Tanrı, ilk günahtan sonra bir vaatte bulunmuştur ve kadının soyundan gelecek olan kişiden bahsetmiştir. Bunun anlamı şuydu: “İnsan günah işledi ve Tanrı’nın yüceliğinden yoksun kaldı. [3] Adem ve onun soyu da günah işlemişti. Bu yüzden günahlı insanı kurtaracak birine ihtiyaç vardı. Bu mesaj ilk anda çok açık olmamakla birlikte, zamanla Tanrı peygamberler aracılığıyla amacını ve tasarısını insanlığa açıklamıştır.
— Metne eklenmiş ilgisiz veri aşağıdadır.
import Summits.NavierStokesRegularity.FluidComputer.ClayBlowupCriteria
import Summits.NavierStokesRegularity.FluidComputer.ClayForcedLerayHopf
import Literature.Analysis.FluidPDE.TaoForcedNormalisedPressureDischarge
import Literature.Analysis.FluidPDE.NormalisedPressureLpClass
import Literature.Analysis.FluidPDE.ClassicalSuitable
import Literature.Analysis.FluidPDE.SuitableWeakCongr
import Literature.Analysis.FluidPDE.SuitableWeakExhaustion
import Literature.Analysis.FluidPDE.SereginSverakPressureProofs
import HarnessLib

/-!
# The normalised pressure of a Clay blow-up: Tao's pressure IS `-Δ⁻¹∂ᵢ∂ⱼ(uᵢuⱼ) + Δ⁻¹∇·f`, and
# `(u, -Δ⁻¹∂ᵢ∂ⱼ(uᵢuⱼ) + Δ⁻¹∇·f)` is a suitable weak solution on the open lifespan slab

Cell `ns-blowup`, seat `ns-blowup-ecbridge-2` (g6; the E–C endpoint theory seat). LABEL: E–C typing
(KERNEL — no named fact). WHAT THIS IS NOT: not Navier–Stokes evidence — regularity bookkeeping about
the TYPE `ClayBlowup ν` (`ClayBlowup.lean`; no inhabitant is claimed anywhere). Companion memo:
`run/shared/lean/pub/ns-blowup/ecbridge2/ECBRIDGE-2-MEMO-5.md`.

## Why

MEMO-4 §3/§4 (i) left ONE gap between the two E–C types: `ClayBlowup ν → DesignedBlowup ν`, i.e.
«the singularity of a Clay blow-up cannot escape to spatial infinity». The tree PROVES
Lemarié-Rieusset's ε-regularity criterion WITH FORCE (Thm. 14.4, `lemarieRieusset_epsilon_regularity_holds`)
for suitable weak solutions in the sense of Caffarelli–Kohn–Nirenberg; to feed it one needs, on the
open lifespan slab `(0, T) × ℝ³`, a pressure that is (a) a suitable-weak pressure for `(u, f)` and
(b) controlled in `L^{3/2}` THROUGH `T`. The structure's own pressure `X.p` is neither in general (it
is `p_N + c(t)` with an arbitrary gauge `c`). This file supplies the canonical choice, Tao's normalised
pressure (9) `p_N(t, x) = normalisedPressure (u t) x + forcePotential (f t) x`
(`= -Δ⁻¹∂ᵢ∂ⱼ(uᵢuⱼ) + Δ⁻¹∇·f`):

* `ClayBlowup.taoPressure_ae_eq_normalisedPressure` — on a closed sub-slab `[0, T']`, `T' < T`, ANY
  classical pressure `p'` of `u` whose slices are square integrable (e.g. the Tao-class pressure of
  `ClayBlowup.exists_taoPressure`) equals `p_N` for a.e. `t` (Tao 2013, Lemma 4.1 (i) WITH force —
  the tree theorem `tao2011_forced_pressure_normalisation_ae_holds` — plus `L²` rigidity of
  constants: `p'(t), p̃[u(t)], Δ⁻¹∇·f(t) ∈ L²(ℝ³)`, `const_eq_zero_of_lintegral_sq_lt_top`);
* `ClayBlowup.isSuitableWeakSolutionOn_normalisedPressure_subslab` — `(u, p_N)` is a suitable weak
  solution WITH FORCE `f` (Caffarelli–Kohn–Nirenberg (2.1)–(2.5), the tree's
  `IsSuitableWeakSolutionOn`) on every open sub-slab `(0, T') × ℝ³`, `T' < T` (classical `(u, p')` is
  suitable, `isSuitableWeakSolutionOn_of_contDiffOn`; a.e. modification of the pressure,
  `IsSuitableWeakSolutionOn.congr_ae`);
* **`ClayBlowup.isSuitableWeakSolutionOn_normalisedPressure`** — hence on the whole open lifespan
  slab `(0, T) × ℝ³` (`IsSuitableWeakSolutionOn.of_exhaustion` along `T - T/(n+2) ↑ T`).

The slab integrability of `|u|³`, `|p̃[u]|^{3/2}`, `|Δ⁻¹∇·f|²` through `T` and the far-field bound
are the companion file `ClayBlowupFarField.lean`.

References: T. Tao, Anal. PDE 6 (2013) = arXiv:1108.1165, Lemma 4.1 (i), (9) [cite: Tao2011, Lemma 4.1 (i)];
L. Caffarelli, R. Kohn, L. Nirenberg, CPAM 35 (1982) §2 (2.1)–(2.5) [cite: CaffarelliKohnNirenberg1982, §2];
E. M. Stein, *Singular integrals* (1970), Ch. II §4.2 Thm 3 [cite: Stein1971, Ch. II §4.2 Thm. 3];
C. L. Fefferman, Clay problem description, (C) [cite: FeffermanClay2006, (C)].
-/

noncomputable section

namespace Summit.NavierStokesRegularity.FluidComputer

open Set MeasureTheory Filter Topology Function TopologicalSpace Metric
open scoped ENNReal ContDiff NNReal
open Literature.Analysis.FluidPDE
open Summit.NavierStokesRegularity.NavierStokesRegularity
open Summit.NavierStokesRegularity.FluidComputer.PalasekTowerClayBridge
open Summit.NavierStokesRegularity.FluidComputer.ClayForcedLerayHopf

/-! ## §1 Two `L²` helpers -/

/-- `‖g‖_{L²} < ∞` gives `∫⁻ ‖g‖ₑ² < ∞`. [folklore] -/
theorem lintegral_enorm_sq_lt_top_of_memLp {G : Type*} [NormedAddCommGroup G]
    {g : EuclideanSpace ℝ (Fin 3) → G} (hg : MemLp g 2 volume) : ∫⁻ x, ‖g x‖ₑ ^ 2 < ⊤ := by
  have h := lintegral_rpow_enorm_lt_top_of_eLpNorm_lt_top two_ne_zero ENNReal.ofNat_ne_top
    hg.eLpNorm_lt_top
  simpa [ENNReal.rpow_two] using h

/-- `∫⁻ ‖g‖ₑ² < ∞` and measurability give `g ∈ L²`. [folklore] -/
theorem memLp_two_of_lintegral_enorm_sq_lt_top {G : Type*} [NormedAddCommGroup G]
    {g : EuclideanSpace ℝ (Fin 3) → G} (hgm : AEStronglyMeasurable g volume)
    (h : ∫⁻ x, ‖g x‖ₑ ^ 2 < ⊤) : MemLp g 2 volume := by
  refine ⟨hgm, ?_⟩
  rw [eLpNorm_lt_top_iff_lintegral_rpow_enorm_lt_top two_ne_zero ENNReal.ofNat_ne_top]
  simpa [ENNReal.rpow_two] using h

/-- **A bounded slice with `∫‖v‖² < ∞` is in `L⁴`** (`∫‖v‖⁴ ≤ B² ∫‖v‖²`). [folklore] -/
theorem memLp_four_of_bound_of_lintegral_sq
    {v : EuclideanSpace ℝ (Fin 3) → EuclideanSpace ℝ (Fin 3)} (hv : Continuous v) {B : ℝ}
    (hB : ∀ x, ‖v x‖ ≤ B) (hv2 : ∫⁻ x, ‖v x‖ₑ ^ 2 < ⊤) : MemLp v 4 volume := by
  refine ⟨hv.aestronglyMeasurable, ?_⟩
  have h4 : ∫⁻ x, ‖v x‖ₑ ^ 4 < ⊤ := by
    have hpt : ∀ x, ‖v x‖ₑ ^ 4 ≤ ENNReal.ofReal (B ^ 2) * ‖v x‖ₑ ^ 2 := by
      intro x
      have h1 : ‖v x‖ₑ ^ 2 ≤ ENNReal.ofReal (B ^ 2) := by
        rw [← ofReal_norm, ← ENNReal.ofReal_pow (norm_nonneg _)]
        exact ENNReal.ofReal_le_ofReal (pow_le_pow_left₀ (norm_nonneg _) (hB x) 2)
      calc ‖v x‖ₑ ^ 4 = ‖v x‖ₑ ^ 2 * ‖v x‖ₑ ^ 2 := by ring
        _ ≤ ENNReal.ofReal (B ^ 2) * ‖v x‖ₑ ^ 2 := mul_le_mul_left h1 _
    calc ∫⁻ x, ‖v x‖ₑ ^ 4 ≤ ∫⁻ x, ENNReal.ofReal (B ^ 2) * ‖v x‖ₑ ^ 2 := lintegral_mono hpt
      _ = ENNReal.ofReal (B ^ 2) * ∫⁻ x, ‖v x‖ₑ ^ 2 := lintegral_const_mul' _ _ ENNReal.ofReal_ne_top
      _ < ⊤ := ENNReal.mul_lt_top ENNReal.ofReal_lt_top hv2
  rw [eLpNorm_lt_top_iff_lintegral_rpow_enorm_lt_top (by norm_num) (by norm_num)]
  have h4r : (4 : ℝ≥0∞).toReal = ((4 : ℕ) : ℝ) := by norm_num
  simp_rw [h4r, ENNReal.rpow_natCast]
  exact h4

namespace ClayBlowup

variable {ν : ℝ} (X : ClayBlowup ν)

/-! ## §2 Tao's pressure is the normalised pressure -/

/-- **ANY square-integrable classical pressure of a Clay blow-up on a closed sub-slab is the
NORMALISED pressure `-Δ⁻¹∂ᵢ∂ⱼ(uᵢuⱼ) + Δ⁻¹∇·f`, a.e. in time.** For `ν > 0`, `0 < T' < T` and a
pressure `p'` with `(u, p')` classical on `[0, T'] × ℝ³` and `sup_{t ≤ T'} ∫|p'(t)|² < ∞` (Tao's class,
`ClayBlowup.exists_taoPressure`): for a.e. `t ∈ [0, T']`,
`p'(t, x) = normalisedPressure (u t) x + forcePotential (f t) x` for all `x`. Proof: Tao 2013,
Lemma 4.1 (i) WITH force (tree theorem `tao2011_forced_pressure_normalisation_ae_holds`) gives the
identity up to `C(t)`; `p'(t) ∈ L²` by hypothesis, `p̃[u(t)] ∈ L²` by Stein's bound (`u(t) ∈ L² ∩ L^∞`),
`Δ⁻¹∇·f(t) ∈ L²` for a Clay force (`clayForce_forcePotential_bounds`); a constant in `L²(ℝ³)` is `0`
(`const_eq_zero_of_lintegral_sq_lt_top`). No named fact. [cite: Tao2011, Lemma 4.1 (i)] -/
theorem taoPressure_ae_eq_normalisedPressure (hν : 0 < ν) {T' : ℝ} (hT'0 : 0 < T') (hT' : T' < X.T)
    {p' : ℝ → EuclideanSpace ℝ (Fin 3) → ℝ} (hsol : IsClassicalNSSolutionOn (Icc 0 T') ν X.f X.u p')
    (hp0 : ∃ C : ℝ≥0, ∀ t ∈ Icc 0 T', ∫⁻ x, ‖iteratedFDeriv ℝ 0 (p' t) x‖ₑ ^ 2 ≤ C) :
    ∀ᵐ t ∂(volume.restrict (Icc 0 T')), ∀ x,
      p' t x = normalisedPressure (X.u t) x + forcePotential (X.f t) x := by
  -- Lemma 4.1 (i) with force on `[0, T']`
  have hfs : IsSmoothSpaceTimeOn (Icc 0 T') X.f := X.force_smooth.isSmoothSpaceTimeOn_Icc T'
  obtain ⟨F, hFt, hF⟩ := ClayEvolution.clayForce_lintegral_sqrt_energy_le X.force_decay
  have hfE : ∫⁻ t in Icc 0 T', (∫⁻ x, ‖X.f t x‖ₑ ^ 2) ^ (1 / 2 : ℝ) < ⊤ := (hF T').trans_lt hFt
  obtain ⟨A, hAt, hA⟩ := X.energy T' hT'
  have hE : ∃ A : ℝ≥0, ∀ t ∈ Icc 0 T', ∫⁻ x, ‖X.u t x‖ₑ ^ 2 ≤ A :=
    ⟨A.toNNReal, fun t ht => (hA t ht).trans (ENNReal.coe_toNNReal hAt.ne).ge⟩
  obtain ⟨C, -, hae⟩ := tao2011_forced_pressure_normalisation_ae_holds hν hT'0 hsol hfs hfE hE
  -- uniform bounds on `[0, T']`
  obtain ⟨B, hB⟩ := X.exists_norm_le hν hT'
  obtain ⟨Pf, hPft, hPf⟩ := clayForce_forcePotential_bounds X.force_smooth X.force_decay
  obtain ⟨P₀, hP₀⟩ := hp0
  filter_upwards [hae, ae_restrict_mem measurableSet_Icc] with t ht htI
  have htT : t ∈ Ico 0 X.T := ⟨htI.1, htI.2.trans_lt hT'⟩
  -- `u(t) ∈ L⁴`, hence `p̃[u(t)] ∈ L²`
  have hu2 : ∫⁻ x, ‖X.u t x‖ₑ ^ 2 < ⊤ := (hA t htI).trans_lt hAt
  have hu4 : MemLp (X.u t) 4 volume :=
    memLp_four_of_bound_of_lintegral_sq (X.classical.contDiff_velocity htT).continuous (hB t htI)
      hu2
  have hu4' : MemLp (X.u t) (2 * 2) volume := by
    rw [show (2 : ℝ≥0∞) * 2 = 4 by norm_num]; exact hu4
  have hϖ : MemLp (normalisedPressure (X.u t)) 2 volume :=
    memLp_normalisedPressure_of_memLp_two_mul (p := 2) (by norm_num) (by simp) hu4'
  -- `Δ⁻¹∇·f(t) ∈ L²`
  obtain ⟨hpfm, hpf2⟩ := hPf t htI.1
  have hpf : MemLp (forcePotential (X.f t)) 2 volume :=
    memLp_two_of_lintegral_enorm_sq_lt_top hpfm (hpf2.trans_lt hPft)
  -- the normalised pressure slice is in `L²`
  have hsum : ∫⁻ x, ‖normalisedPressure (X.u t) x + forcePotential (X.f t) x‖ₑ ^ 2 < ⊤ :=
    lintegral_enorm_sq_lt_top_of_memLp (hϖ.add hpf)
  -- `p'(t) ∈ L²`, continuous
  have hpc : Continuous (p' t) := (hsol.contDiff_pressure htI).continuous
  have hp2 : ∫⁻ x, ‖p' t x‖ₑ ^ 2 < ⊤ := by
    refine lt_of_le_of_lt (le_of_eq (lintegral_congr fun x => ?_)) ((hP₀ t htI).trans_lt
      ENNReal.coe_lt_top)
    rw [← ofReal_norm, ← ofReal_norm, norm_iteratedFDeriv_zero]
  -- the constant is in `L²(ℝ³)`, hence zero
  have hc : ∀ x, p' t x - (normalisedPressure (X.u t) x + forcePotential (X.f t) x) = C t :=
    fun x => by rw [ht x]; ring
  have hC0 : C t = 0 := const_eq_zero_of_lintegral_sq_lt_top hpc hp2 hsum hc
  intro x
  rw [ht x, hC0, add_zero]

/-! ## §3 `(u, p_N)` is a suitable weak solution with force `f` on the open lifespan slab -/

/-- **On every open sub-slab `(0, T') × ℝ³`, `T' < T`, `(u, -Δ⁻¹∂ᵢ∂ⱼ(uᵢuⱼ) + Δ⁻¹∇·f)` is a suitable
weak solution WITH FORCE `f`** in the sense of Caffarelli–Kohn–Nirenberg (2.1)–(2.5) (the tree's
`IsSuitableWeakSolutionOn`; `ν > 0`): the classical pair `(u, p')` with Tao's pressure
(`exists_taoPressure`) is one (`isSuitableWeakSolutionOn_of_contDiffOn`: for smooth solutions (2.5)
holds with equality, whatever happens at the top of the slab), and `p' = p_N` a.e. on the slab
(`taoPressure_ae_eq_normalisedPressure`, `IsSuitableWeakSolutionOn.congr_ae`). No named fact.
[cite: CaffarelliKohnNirenberg1982, §2] [cite: Tao2011, Lemma 4.1 (i)] -/
theorem isSuitableWeakSolutionOn_normalisedPressure_subslab (hν : 0 < ν) {T' : ℝ} (hT'0 : 0 < T')
    (hT' : T' < X.T) :
    IsSuitableWeakSolutionOn (slab (EuclideanSpace ℝ (Fin 3)) (Ioo 0 T') isOpen_Ioo) ν X.f X.u
      (fun t x => normalisedPressure (X.u t) x + forcePotential (X.f t) x) := by
  obtain ⟨p', hsol, -, hpS⟩ := X.exists_taoPressure hν hT'0 hT'
  -- the classical pair on the open interval is a suitable weak solution
  have hcl : IsClassicalNSSolutionOn (Ioo 0 T') ν X.f X.u p' :=
    hsol.mono Ioo_subset_Icc_self isOpen_Ioo.uniqueDiffOn
  have hsub : ((slab (EuclideanSpace ℝ (Fin 3)) (Ioo 0 T') isOpen_Ioo :
      Opens (ℝ × EuclideanSpace ℝ (Fin 3))) : Set (ℝ × EuclideanSpace ℝ (Fin 3))) ⊆
        Ioo 0 T' ×ˢ univ := (coe_slab _ _).subset
  have hfc : ContinuousOn (uncurry X.f) (Ioo 0 T' ×ˢ (univ : Set (EuclideanSpace ℝ (Fin 3)))) :=
    X.force_smooth.continuousOn.mono (prod_mono (fun t ht => (le_of_lt ht.1 : (0 : ℝ) ≤ t))
      Subset.rfl)
  have hsw : IsSuitableWeakSolutionOn (slab (EuclideanSpace ℝ (Fin 3)) (Ioo 0 T') isOpen_Ioo)
      ν X.f X.u p' := by
    refine isSuitableWeakSolutionOn_of_contDiffOn isOpen_Ioo hsub
      (hcl.smooth_velocity.of_le (by norm_cast)) (hcl.smooth_pressure.of_le (by norm_cast)) hfc
      (fun t ht x => ?_) hcl.divFree
    have e : timeDerivWithin (Ioo 0 T') X.u t x = timeDeriv X.u t x := by
      simp only [timeDerivWithin, timeDeriv]
      exact derivWithin_of_isOpen isOpen_Ioo ht
    rw [← e]
    exact hcl.momentum t ht x
  -- `p' = p_N` a.e. on the slab
  have hae := X.taoPressure_ae_eq_normalisedPressure hν hT'0 hT' hsol (hpS 0)
  have h1 := ae_restrict_prod_univ_of_ae_restrict measurableSet_Icc hae
  have h2 : ∀ᵐ z ∂((volume : Measure (ℝ × EuclideanSpace ℝ (Fin 3))).restrict
      (Ioo 0 T' ×ˢ (univ : Set (EuclideanSpace ℝ (Fin 3))))),
      ∀ x, p' z.1 x = normalisedPressure (X.u z.1) x + forcePotential (X.f z.1) x :=
    ae_restrict_of_ae_restrict_of_subset (prod_mono Ioo_subset_Icc_self Subset.rfl) h1
  refine hsw.congr_ae (ae_of_all _ fun _ => rfl) ?_
  rw [coe_slab]
  filter_upwards [h2] with z hz
  exact hz z.2

/-- **`(u, -Δ⁻¹∂ᵢ∂ⱼ(uᵢuⱼ) + Δ⁻¹∇·f)` is a suitable weak solution WITH FORCE `f` on the whole open
lifespan slab `(0, T) × ℝ³` of a Clay blow-up** (`ν > 0`): suitability is local (Caffarelli–Kohn–Nirenberg
§2), and the sub-slabs `(0, T - T/(n+2)) × ℝ³` exhaust the open slab
(`IsSuitableWeakSolutionOn.of_exhaustion`). This is the standing hypothesis of the forced ε-regularity
criterion (Lemarié-Rieusset 2016, Thm. 14.4) on every box compactly inside the lifespan. No named fact.
[cite: CaffarelliKohnNirenberg1982, §2] -/
theorem isSuitableWeakSolutionOn_normalisedPressure (hν : 0 < ν) :
    IsSuitableWeakSolutionOn (slab (EuclideanSpace ℝ (Fin 3)) (Ioo 0 X.T) isOpen_Ioo) ν X.f X.u
      (fun t x => normalisedPressure (X.u t) x + forcePotential (X.f t) x) := by
  have hT := X.T_pos
  -- the exhaustion `Tₙ = T - T/(n+2) ↑ T`
  set Tn : ℕ → ℝ := fun n => X.T - X.T / (n + 2) with hTn
  have hTn_pos : ∀ n, 0 < Tn n := fun n => by
    have h2 : (2 : ℝ) ≤ (n : ℝ) + 2 := by
      have := (Nat.cast_nonneg n : (0 : ℝ) ≤ (n : ℝ)); linarith
    have : X.T / (n + 2) ≤ X.T / 2 := div_le_div_of_nonneg_left hT.le (by norm_num) h2
    simp only [hTn]; linarith
  have hTn_lt : ∀ n, Tn n < X.T := fun n => by
    simp only [hTn]
    have : 0 < X.T / (n + 2) := div_pos hT (by positivity)
    linarith
  have hTn_mono : Monotone Tn := fun m n hmn => by
    simp only [hTn]
    have : X.T / (n + 2) ≤ X.T / (m + 2) :=
      div_le_div_of_nonneg_left hT.le (by positivity) (by exact_mod_cast Nat.add_le_add_right hmn 2)
    linarith
  refine IsSuitableWeakSolutionOn.of_exhaustion
    (Qn := fun n => slab (EuclideanSpace ℝ (Fin 3)) (Ioo 0 (Tn n)) isOpen_Ioo)
    (fun n => slab_mono (Ioo_subset_Ioo_right (hTn_lt n).le))
    (fun m n hmn => slab_mono (Ioo_subset_Ioo_right (hTn_mono hmn)))
    (fun K hK hKc => ?_)
    (fun n => X.isSuitableWeakSolutionOn_normalisedPressure_subslab hν (hTn_pos n) (hTn_lt n))
  -- a compact subset of the open slab stays below some `Tₙ`
  have hK' : K ⊆ Ioo 0 X.T ×ˢ (univ : Set (EuclideanSpace ℝ (Fin 3))) := by
    rw [← coe_slab (X := EuclideanSpace ℝ (Fin 3)) (Ioo 0 X.T) isOpen_Ioo]; exact hK
  obtain ⟨T'', hT'', hKsub⟩ := exists_subset_Icc_prod_of_isCompact hKc hK' hT
  obtain ⟨n, hn⟩ := exists_nat_gt (X.T / (X.T - T''))
  have hTt : 0 < X.T - T'' := sub_pos.2 hT''.2
  have hlt : T'' < Tn n := by
    simp only [hTn]
    have hn2 : X.T / (X.T - T'') < (n : ℝ) + 2 := by linarith
    have : X.T / ((n : ℝ) + 2) < X.T - T'' := by
      rw [div_lt_iff₀ (by positivity)]
      have h1 : X.T = X.T / (X.T - T'') * (X.T - T'') := by field_simp
      have h2 : X.T / (X.T - T'') * (X.T - T'') < ((n : ℝ) + 2) * (X.T - T'') :=
        mul_lt_mul_of_pos_right hn2 hTt
      linarith [mul_comm ((n : ℝ) + 2) (X.T - T'')]
    linarith
  refine ⟨n, fun z hz => ?_⟩
  change z ∈ (slab (EuclideanSpace ℝ (Fin 3)) (Ioo 0 (Tn n)) isOpen_Ioo :
    Set (ℝ × EuclideanSpace ℝ (Fin 3)))
  rw [coe_slab]
  exact ⟨⟨(hK' hz).1.1, (hKsub hz).1.2.trans_lt hlt⟩, mem_univ _⟩

end ClayBlowup

end Summit.NavierStokesRegularity.FluidComputer

end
İlkin, Kutsal Kitap’ta Tevrat’ın ilk kitabına baktığımızda, Adem ile başlayan soyun giderek daraldığını görmekteyiz. Adem tüm insanlığın atası olarak karşımıza çıkar. Sonrasında soy ağacı daralır ve karşımıza Hz. Nuh çıkar. Devamında ise Hz. İbrahim ile karşılaşırız. Tanrı kendi sözlerine itaat eden ve kendisine güvenen kulu İbrahim’e şunları söyler:

“RAB diyor ki, kendi üzerime ant içiyorum. Bunu yaptığın için, biricik oğlunu esirgemediğin için seni fazlasıyla kutsayacağım; soyunu göklerin yıldızları, kıyıların kumu kadar çoğaltacağım. Soyun düşmanlarının kentlerini mülk edinecek. Soyunun aracılığıyla yeryüzündeki bütün uluslar kutsanacak. Çünkü sözümü dinledin.” [4]

Tanrı ve Kurtuluş

Tanrı, İshak’ı bile esirgemeyip kendisine itaat eden Hz. İbrahim’i bereketlemiş ve onun aracılığıyla yeryüzündeki tüm ulusların bereketleneceğini söylemiştir. Tanrı, kadının soyundan gelecek olan kişinin soy ağacını daraltmış, onun İbrahim ve İshak’ın soyundan olacağını belirtmiştir. Hz. İbrahim’in soyundan gelecek olan kişi, tüm ulusların kutsanmasına aracılık edecektir. Bu Tanrı’nın kurtuluş tasarısıdır.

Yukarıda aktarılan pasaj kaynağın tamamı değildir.